While this satisfies my selfish needs, it is not very general. If other FittingMethod’s could benefit from the ability to fix certain parameters, then perhaps a more generalized mechanism could be included in the base class.
I did play with this idea for a member variable for FittingMethod, which would be initialized by the FittingMethod constructor. I am not sure it is the most elegant solution but I was aiming to reduce the speed of access to the variables in the discountFunction() call (as that is called many times). The FitParameterArray class has to be supplied with a variable array that does not go out of scope while the class is being used.
Pseudo-code:
//Fitting will take 6 params, but only the fourth is fixed
Array arrFixed(6, QL_NULL_REAL);
arrFixed[3] = 0.01;
FitParameterArray fpa(arrFixed);
//When needed the variable array is set
Array arrVariable(5, 1,1);
fpa.setVariableArray(&arrVariable);
//The [] operator returns the fixed parameter if it has been set, or the variable parameter if not
for (Size np = 0; np < fpa.size(); np++)
{
cout << "Param " << np << ": " << fpa[np] << endl;
}
Output is:
Param 0: 1
Param 1: 2
Param 2: 3
Param 3: 0.01
Param 4: 4
Param 5: 5
The class that handles the parameters:
class FitParameterArray
{
typedef const Array * ArrayPtr;
typedef std::pair<ArrayPtr *, Size> FitParameterArrayElement;
public:
//No fixed parameters
FitParameterArray(Size count = 0)
:pFixedParams_(&fixedParameters_), pVariableParams_(0)
{
for (Size n = 0; n < count; n++)
parameters_.push_back(FitParameterArrayElement(&pVariableParams_, n));
}
//Some fixed parameters
FitParameterArray(const Array& fixedParameters)
:pFixedParams_(&fixedParameters_), pVariableParams_(0),fixedParameters_(fixedParameters)
{
Size nVariable = 0;
for (Size n = 0; n < fixedParameters.size(); n++)
{
if (fixedParameters[n] == QL_NULL_REAL) //No fixed parameter, use variable
{
parameters_.push_back(FitParameterArrayElement(&pVariableParams_, nVariable++));
}
else
{
parameters_.push_back(FitParameterArrayElement(&pFixedParams_, n));
}
}
}
Size size() const
{
return parameters_.size();
}
Real operator[](Size n) const
{
const FitParameterArrayElement& elt = parameters_[n];
if (*(elt.first) == 0) return QL_NULL_REAL; //Variable parameter array not set
return (*(*elt.first))[elt.second];
}
void setVariableArray(ArrayPtr p)
{
pVariableParams_ = p;
}
private:
ArrayPtr pFixedParams_;
Array fixedParameters_;
ArrayPtr pVariableParams_;
std::vector<FitParameterArrayElement> parameters_;
};
From: Luigi Ballabio <lui...@gm...>
Sent: Friday, 20 November 2020 15:07
To: da...@el...
Cc: QuantLib users <qua...@li...>
Subject: Re: [Quantlib-users] Modifying ExponentialSplinesFitting class for FittedBondDiscountCurve
Hello David,
if you can do so while keeping backward compatibility (e.g., by adding new constructors or giving defaults to new parameters) I'd suggest you modify the existing class.
Thanks,
Luigi
On Fri, Nov 20, 2020 at 2:44 PM <da...@el... <mailto:da...@el...> > wrote:
Hi everyone,
I’ve made some mods for my own use to the ExponentialSplinesFitting class, and before I go ahead and submit a pull request, I’d appreciate some initial feedback.
The form of the discount function for the exponential spline fit is: df(t) = sum( b(i) exp -i.kappa.t ) for i = 1 to N.
Where b(i) and kappa are the variables used to fit the curve.
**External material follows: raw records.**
/-!
# The isotypic Euler identity of the Jacquet module of a two-term resolution by block-permutation modules

Topic `NumberTheory/Automorphic`; declarations in the `Representation` namespace (dot-style extension, as ★ 47c FILES 3–4).  THEOREMS ONLY (no definition, instance, notation, named fact, `sorry`).
Cell `pub/hodgecm-mathlib` (D-0151), crux H413 = `stmt-HodgeConjecture-24833`, lane `--supports`; E1 census row 47 (F0P3-p02 (g26)) §2 (A3) ISOTYPE BY ISOTYPE under the compact torus
(F0P3a-p04 (g31) «χ'-GAP», 2026-09-03T02:44Z); this is 47c-4χ(b), the instantiation of ★ `Literature.LinearAlgebra.EigenRestrictionGradedShift` (4χ(a)) in the letters of ★ 47c FILE 3∕4.
Count-neutral generic base layer; (R-SS) NOT chartered; E1 = PRINT until the keeper's charter test; HC_CM is proved only modulo the 2 remaining named inputs (hLiu418 =
`stmt-HodgeConjecture-24832`, h413 = `stmt-HodgeConjecture-24833`) until rung 0 closes.

SETTING (★ FILE 4's, verbatim) plus: a subgroup `C ≤ M` (the compact torus `T_c`) commuting with the torus element `τ` and FIXING the orbit representatives (`act_q c r = r`, `r ∈ R_q` — the
apartment representatives), a scalar function `χ' : C → k` (a character, but only its values are used), and — HYPOTHESIS-STYLE — the simultaneous `χ'`-eigenspaces `E_q ≤ (M_q)_N`,
`E_V ≤ V_N` of the `C`-action `c ↦ r(c)` on the three Jacquet modules.  THE ONE ANALYTIC INPUT is `hsurj`: `r(g)` maps `E₀` ONTO `E_V` (exactness of `χ'`-isotypic parts — for compact `C`
acting smoothly this is ★ `CompactOpenAveragingExact.exact_fixedPoints_of_exact` on the `χ'⁻¹`-twist; discharged by the consumer 47d).
* §1 `r(c)` commutes with `r(τ)` and PRESERVES every block image `[W_b]` (`b` arbitrary: `[W_b] = [W_{rep b}]` and `c` fixes `rep b`), hence every height piece.
* §2 ★ 4χ(a) §3 here: `r(τ)|_{E} − 1` is injective and `finrank (E ⧸ (r(τ)|_E − 1)E) = finrank (M_N⁽⁰⁾ ⊓ E)`.
* §3 ★ 4χ(a) §4 here: `finrank (M_N⁽⁰⁾ ⊓ E) = Σ_{r ∈ R₀} finrank ([W_r] ⊓ E)` (`SupIndep` from ★ FILE 2b `disjoint_biSup_map_mk`).
* §4 **THE ISOTYPIC EULER IDENTITY** `Σ_{r ∈ S₁} finrank ([W¹_r] ⊓ E₁) = Σ_{r ∈ S₀} finrank ([W⁰_r] ⊓ E₀)` (★ 4χ(a) §5 isotypic snake on the Jacquet row of ★ FILE 4) — the (E)-currency of 47d:
  `[W^q_r] ⊓ E_q` is the `χ'`-eigenspace of `C` in the image of the block `W^q_r` in `(M_q)_N`, i.e. of `(V^{U_F})_{N ∩ P_F}` at the datum (★ FILE 2b `finrank_map_mk_block_eq` is the
  `Q_r`-bridge).

## References
* [BernsteinZelevinsky1976] I. N. Bernstein, A. V. Zelevinsky, *Representations of the group `GL(n,F)`*, Russian Math. Surveys 31 (1976), §2.3 (Jacquet modules; isotypic components).
* [Casselman1995] W. Casselman, *Introduction to the theory of admissible representations of `p`-adic reductive groups* (1995 notes), §3.2, §6.3.
* [SchneiderStuhler1997] P. Schneider, U. Stuhler, *Representation theory and sheaves on the Bruhat–Tits building*, Publ. Math. IHÉS 85 (1997), Ch. III §4.
* [Brown1982] K. S. Brown, *Cohomology of Groups* (1982), III §5–§6.
-/

set_option autoImplicit false

open scoped BigOperators DirectSum

namespace Representation

open Literature.NumberTheory.Automorphic Function Module

/-! ## §1 The compact torus on the Jacquet module: commutation with `r(τ)`, block images and height pieces are preserved -/

section Torus

variable {k G M : Type*} [Field k] [Group G] [AddCommGroup M] [Module k M] (t : ParabolicTriple G) {ρ : Representation k G M}
variable {β : Type*} {Blk : β → Submodule k M} {act : G → β → β}
import Summits.CriticalPhenomena.PercolationContinuityZ3.Theorems.Transplant.SkelNegBParamsRootFineY
import Summits.CriticalPhenomena.PercolationContinuityZ3.Theorems.Transplant.SkelNegBParamsRootValsYA
import Summits.CriticalPhenomena.PercolationContinuityZ3.Theorems.Transplant.SkelNegBParamsRootArithY2A
import Summits.CriticalPhenomena.PercolationContinuityZ3.Theorems.Transplant.SkelNegBParamsSlotsTA
import HarnessLib

/-!
# N1 params, chain of record `NegB`, part RootFineY-A — the (ζ′) twin of part RootFineY: the y′-leg's last-core readings at the (ζ′) values —
# **`KS.hLgY₁_RA/hLgY₂_RA`** (level reading in `20r₁ ± (b0TA₁ − 1)`, `σ' = ±1`) and **`hLgY₃_RA`** (abscissa in `±(b0TA₀ − 1)`), literal (ζ′) shapes, `Ny := NyOfA σ' yY`,
# given the two (ζ′) floors `hnA`/`hMA` (see part RootFine-A).  (stmt-g16 2026-08-22; NEG-SCOPE §B.19 (ζ′).)
builds on p205010 (kernel theorem, internal audit signed; external expert review pending) — nothing in this file uses p205010; NOTHING is claimed about
the node `SamePDropOfSkeletonNeg₁` (OPEN).  Pure instantiation of part RootArithY-A.
Lane `prim-bschramm-*`, seat `prim-bschramm-stmt` (gen 16); helper file (`--supports stmt-CriticalPhenomena-4575 --as helper`); ledger HOME/prim-bschramm-stmt/NEG-PARAMS.md.
[cite: KozmaNitzan2024, §4 p. 28 ((32) at the root), Lemma 11 (p. 22)] [cite: MartineauTassion2017, §3.2, §4.3 Lemma 4.2]
-/

noncomputable section

open scoped Classical

namespace Summit.CriticalPhenomena.PercolationContinuityZ3.Theorems.Transplant

namespace PlanarSkeletonNeg

namespace NegB

open Literature.Probability.Percolation Literature.Probability.LatticeModels SimpleGraph
open SkelConc (Consts)
open Skelφ (shearUnit shearUnit_pos)
open Skelφ.StepI (DataN)
open TwoAxis.Para (modulus)
open Neg

namespace KS

section AtT

variable (κ : Consts) {V : Type} [DecidableEq V] [Countable V] {G : SimpleGraph V} [G.LocallyFinite] (Φ : PlanarSkeletonNeg G) (t : V)
  (p : unitInterval) (D : DataN V) (mk : ℕ) (gx fx : Neg.FSlot)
The current implementation fixes N at 9 (so 9 x b(i) + 1 x kappa = 10 parameters). If the discount factor is constrained to be 1 at time t=0 (which is usually is) then one of the b(i)s is constrained, since at t=0, sum(b(i)) = 1, reducing the total number of independent parameters to 9. In the implementation b(1) is constrained.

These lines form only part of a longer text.